(Input material Opens)
import Summits.QuantumFields.YangMills.Theorems.BalabanUVNodesN07SplitClauseHeadKnitMeetNormalisedTowerW152E
import Summits.QuantumFields.YangMills.Theorems.BalabanUVNodesN07ChartMeetNorm77OfLettersSym152E
import Summits.QuantumFields.YangMills.Theorems.BalabanUVNodesN07Thm4RecordStructureSym152PhiE
import Summits.QuantumFields.YangMills.Theorems.BalabanUVNodesN07Prop8StepTokenOfRecordOfLettersDbar
import Summits.QuantumFields.YangMills.Theorems.BalabanUVNodesK0HalvingStepOfCoreGuardedChain
import HarnessLib

/-!
# N07 [B11] (= [15] = [Balaban1985Variational]) Sect. F, S6 HEAD — MODULE 90⁗ (plan g93 WORD A3⁵ = ρ3 «φ-FORM» ∕ director №310 (ii); head re-cut step 3 of 4): **THE GUARDED [15] PROP. 8
# **EDITION 90⁵ (Sym152E)**: ✓p746344 VERBATIM except the ONE conditional premise is (c-ii)″ `HThm4RecSym152PhiE F N Mc ρ κ a₀ Ψ` (LEVEL-DEPENDENT defect `Ψ ε j`), the (c′) binder
# reads `NrmSymPhiOfRecord F N Mc ρ (Ψ ε (K−n)) …`, and the composition runs through the ε-indexed knit 77c⁵ and 89⁵ (n07-e ⚑ I.30825).  Everything below is 90⁗'s header.

# STEP TOKEN OF RECORD IN THE SYMMETRIC CURRENCY FROM ONE NAMED CONDITIONAL PREMISE `HThm4RecSym152Phi` (φ-b₂, def of record) + THE SEAM + TWO CHART LETTERS** — MODULE 90″ (`…Prop8StepTokenOfRecordOfLettersDbar`)
# VERBATIM except: the ONE conditional premise is `HThm4RecSym152Phi … ψ` ((c-ii)′: 88″ rows 1–8 ∧ (T2b) ∧ row 9′ `NrmSymPhiOfRecord … ψ`; def of record under №311a (β)), the seam HSEAM (R4) is displayed,
# the (c′) binder reads `NrmSymPhiOfRecord … ψ`, and the (d′) binder is the ∀-body of the PROVED supplier `hA1_lam_free` (MODULE 117′) — composition 77c⁗ ∘ door `hS3NORMSym152Phi_of_hThm4RecSym152Phi` ∘ 89⁗

Cell `pub-ymgap`, seat `pub-ymgap-dag-n07-e` g30 (FAN-OUT §N07 row s3; LANE OWNER of the K0 road chart side).  `--kind proof --supports stmt-QuantumFields-20541 --as helper` (K0⁷);
count-neutral; def-free; ONE theorem; 90″ stays in the tree as the dbar-currency resting state.  [15] = [Balaban1985Variational]; [6] = [Balaban1985RegularSpaces];
[3] = [Balaban1985Averaging]; [I] = [Balaban1987RG1].

WHAT IS PROVED (sorry-free; no definition; axioms standard).  ★★★ `prop8RegSepTopStepG_of_hThm4RecSym152_of_letters (F N)` — `Prop8RegSepTopStepG F N suppDom Adm B₃ a₀ a₁` for EVERY guard
`Adm` implying the V20-G conjuncts and the run's grid numerics, from 90″'s structural ∕ token ∕ budget letters, the ONE CONDITIONAL PREMISE `hT : HThm4RecSym152Phi F N Mc ρ κ a₀ ψ`, the seam HSEAM,
(c′) `hQnear` (90″'s text at `NrmSymPhiOfRecord … ψ`) and (d′)-Lam `hA1L` (117′'s body).  Proof: 77c⁗ at `Nrm := NrmSymPhiOfRecord … ψ`, HS3NORM-152 := `hS3NORMSym152Phi_of_hThm4RecSym152Phi`, HCHART-152 := 89⁗,
thresholds := MODULE 83 §1.
HONEST SCOPE: by-name composition; `HThm4RecSym152Phi` CONDITIONAL (N05's (B′) road + the cross-term bound (B′-5)′, director №311a (β)); HSEAM, (c′), (d′)-Lam, the budget row displayed, NOT discharged here; NO stub registered or
closed; K0⁷ ∕ K1⁹ NOT closed; N07 NOT discharged; counts unmoved (typed 28∕28 · discharged 8∕27 per the chair); one finite 𝕋⁴ programme at fixed ε — the route closes the conditional
finite-𝕋⁴ rung `BalabanLadder.UV` ONLY; the YM mass gap (Clay) is NOT proved by any of this; nothing continuum ∕ ℝ⁴ ∕ OS.  No `sorry` ∕ `def` ∕ `instance` ∕ `notation`.

References: [15] (144) p. 300, (147)–(153) p. 301, (154)–(159) pp. 302–303, (160)–(168) pp. 303–304, Prop. 8 p. 304; [6] Thm. 2 p. 83, Thm. 4 p. 88, Prop. 6 (1.130)–(1.138) pp. 98–99,
(1.29) p. 81, (1.131) p. 99; [4] (2.1)–(2.4) p. 224, (2.35) p. 228; [I] (0.1) p. 251, (0.4) p. 253.
-/

set_option autoImplicit false

noncomputable section
open scoped BigOperators Matrix.Norms.L2Operator

namespace Summit.QuantumFields.YangMills.BalabanUVNodes.N07Prop8StepTokenOfRecordOfLettersSym152E

open Literature.MathematicalPhysics.QuantumFieldTheory.Balaban1983to89
open Literature.MathematicalPhysics.QuantumFieldTheory.Balaban1983to89.Node00
open Literature.MathematicalPhysics.QuantumFieldTheory.Balaban1983to89.B15DeterminingSets
open Literature.MathematicalPhysics.QuantumFieldTheory.Balaban1983to89.B12RegularSpaces111 (gaugeU expI grad)
open LatticeFieldCalculus (bondAvgIter)
open B15Eq112TorusCover (cover)
open B14DomainGeom (Pt Within)
open B5Eq117TorusCarriers (Mk)
open B5Eq118OneStroke (iterBlockOf)
open B5Prop12FieldsLattice (distSite)
open B8Eq131Cubes (sqLo sqHi box cube)
open B11Eq115Space (levOf)
open B6SectADomainsV1 (Domains)
open B6SectAOperatorsV1 (BondIdx RE dsE QpE)
open Literature.MathematicalPhysics.QuantumFieldTheory.BalabanImbrieJaffe1984to88.BIJ85AxialPropagator411 (BondSpace)
open T4Continuum (T4Family)
open T4AxialGaugeSmallField (castSite)
open GaugeField (gaugeAct)
open Summit.QuantumFields.YangMills.Theorems.K0FlatCubeOpsTextP (flatH)
open Summit.QuantumFields.YangMills.BalabanUVNodes.N07HalvingStepTopOfLocalLetters (Letters10On)
open Summit.QuantumFields.YangMills.BalabanUVNodes.N07Thm4RecordStructureSym152Phi (NrmSymPhiOfRecord)
open Summit.QuantumFields.YangMills.BalabanUVNodes.N07Thm4RecordStructureSym152PhiE (HThm4RecSym152PhiE hS3NORMSym152PhiE_of_hThm4RecSym152PhiE)
open Summit.QuantumFields.YangMills.BalabanUVNodes.N07ChartMeetNorm77OfLettersSym152E (chartMeetNorm77_of_letters_sym152E)
open Summit.QuantumFields.YangMills.BalabanUVNodes.N07Prop8StepTokenOfRecordOfLetters (exists_thresholds_of_budget_lt)
open Summit.QuantumFields.YangMills.Theorems.K0HalvingStepOfCoreGuardedChain (prop8RegSepTopStepG_of_datumGaugeSplitCoreG)
open Summit.QuantumFields.YangMills.BalabanUVNodes.N07SplitClauseHeadKnitMeetNormalisedTowerW152E (datumGaugeSplitTopStepCoreG_of_normalisedGauge_of_chartMeetTowerW152E)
(Input material Closes)
**Problem to work on**
Find out how many lines above hold "MODULE". Write only the number.

**Exercise result**
4